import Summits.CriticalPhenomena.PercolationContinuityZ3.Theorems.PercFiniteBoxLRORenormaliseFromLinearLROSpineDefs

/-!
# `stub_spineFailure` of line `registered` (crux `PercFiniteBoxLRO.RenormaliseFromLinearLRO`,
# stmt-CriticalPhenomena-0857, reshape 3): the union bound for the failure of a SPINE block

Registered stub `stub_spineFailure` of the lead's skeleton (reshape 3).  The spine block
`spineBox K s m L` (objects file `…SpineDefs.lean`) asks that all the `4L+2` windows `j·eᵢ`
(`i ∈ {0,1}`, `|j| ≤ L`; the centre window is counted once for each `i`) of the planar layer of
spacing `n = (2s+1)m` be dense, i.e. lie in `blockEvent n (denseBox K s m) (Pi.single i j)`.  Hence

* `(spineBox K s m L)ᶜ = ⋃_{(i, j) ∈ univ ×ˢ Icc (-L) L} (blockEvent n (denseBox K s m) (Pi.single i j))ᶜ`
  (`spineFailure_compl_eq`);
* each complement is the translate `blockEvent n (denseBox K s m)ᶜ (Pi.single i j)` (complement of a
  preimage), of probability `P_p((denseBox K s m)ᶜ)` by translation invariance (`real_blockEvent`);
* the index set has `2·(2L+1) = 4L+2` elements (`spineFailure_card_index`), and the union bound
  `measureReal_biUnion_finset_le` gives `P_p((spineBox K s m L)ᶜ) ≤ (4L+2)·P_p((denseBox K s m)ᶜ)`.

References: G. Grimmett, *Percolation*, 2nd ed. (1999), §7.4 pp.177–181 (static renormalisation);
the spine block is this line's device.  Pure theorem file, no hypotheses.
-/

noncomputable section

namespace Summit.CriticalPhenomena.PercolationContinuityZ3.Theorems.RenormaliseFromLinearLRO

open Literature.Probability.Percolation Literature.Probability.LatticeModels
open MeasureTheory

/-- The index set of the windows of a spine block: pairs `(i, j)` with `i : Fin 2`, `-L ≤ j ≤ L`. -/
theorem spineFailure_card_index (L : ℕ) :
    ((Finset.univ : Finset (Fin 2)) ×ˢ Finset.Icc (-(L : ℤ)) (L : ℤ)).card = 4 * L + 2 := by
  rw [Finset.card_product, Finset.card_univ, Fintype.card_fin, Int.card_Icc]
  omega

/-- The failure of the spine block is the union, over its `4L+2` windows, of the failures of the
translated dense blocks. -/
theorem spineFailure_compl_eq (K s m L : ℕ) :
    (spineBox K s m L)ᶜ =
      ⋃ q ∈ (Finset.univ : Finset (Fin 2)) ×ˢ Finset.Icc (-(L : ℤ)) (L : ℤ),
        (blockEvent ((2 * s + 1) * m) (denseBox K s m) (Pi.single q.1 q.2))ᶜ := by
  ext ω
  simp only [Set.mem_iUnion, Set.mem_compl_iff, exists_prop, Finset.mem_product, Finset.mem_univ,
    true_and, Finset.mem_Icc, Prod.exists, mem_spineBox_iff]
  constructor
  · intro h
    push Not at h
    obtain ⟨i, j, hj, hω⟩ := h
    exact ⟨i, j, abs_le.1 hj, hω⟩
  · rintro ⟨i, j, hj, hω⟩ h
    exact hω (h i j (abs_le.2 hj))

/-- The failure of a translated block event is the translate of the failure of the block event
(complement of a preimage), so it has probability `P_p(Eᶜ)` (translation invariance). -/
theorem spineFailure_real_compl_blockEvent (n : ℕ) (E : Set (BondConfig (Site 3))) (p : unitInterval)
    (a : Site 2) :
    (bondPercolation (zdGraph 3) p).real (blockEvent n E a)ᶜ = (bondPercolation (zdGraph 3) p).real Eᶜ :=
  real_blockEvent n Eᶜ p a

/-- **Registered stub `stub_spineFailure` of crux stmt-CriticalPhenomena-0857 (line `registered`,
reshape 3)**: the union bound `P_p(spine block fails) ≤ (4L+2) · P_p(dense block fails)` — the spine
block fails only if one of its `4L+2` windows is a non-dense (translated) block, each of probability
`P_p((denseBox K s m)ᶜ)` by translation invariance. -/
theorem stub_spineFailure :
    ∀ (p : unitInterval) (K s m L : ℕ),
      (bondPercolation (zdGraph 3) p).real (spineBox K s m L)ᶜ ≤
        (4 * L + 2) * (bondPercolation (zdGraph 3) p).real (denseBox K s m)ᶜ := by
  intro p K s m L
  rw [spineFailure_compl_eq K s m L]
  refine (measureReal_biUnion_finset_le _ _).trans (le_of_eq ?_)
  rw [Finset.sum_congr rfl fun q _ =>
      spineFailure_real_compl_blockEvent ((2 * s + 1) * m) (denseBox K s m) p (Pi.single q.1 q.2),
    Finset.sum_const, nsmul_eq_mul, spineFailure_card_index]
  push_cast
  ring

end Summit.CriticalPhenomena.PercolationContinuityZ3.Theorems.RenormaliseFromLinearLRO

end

________

Lines holding the string "crux" must be copied out of the entries above.

Answer to this task —
# `stub_spineFailure` of line `registered` (crux `PercFiniteBoxLRO.RenormaliseFromLinearLRO`,
/-- **Registered stub `stub_spineFailure` of crux stmt-CriticalPhenomena-0857 (line `registered`,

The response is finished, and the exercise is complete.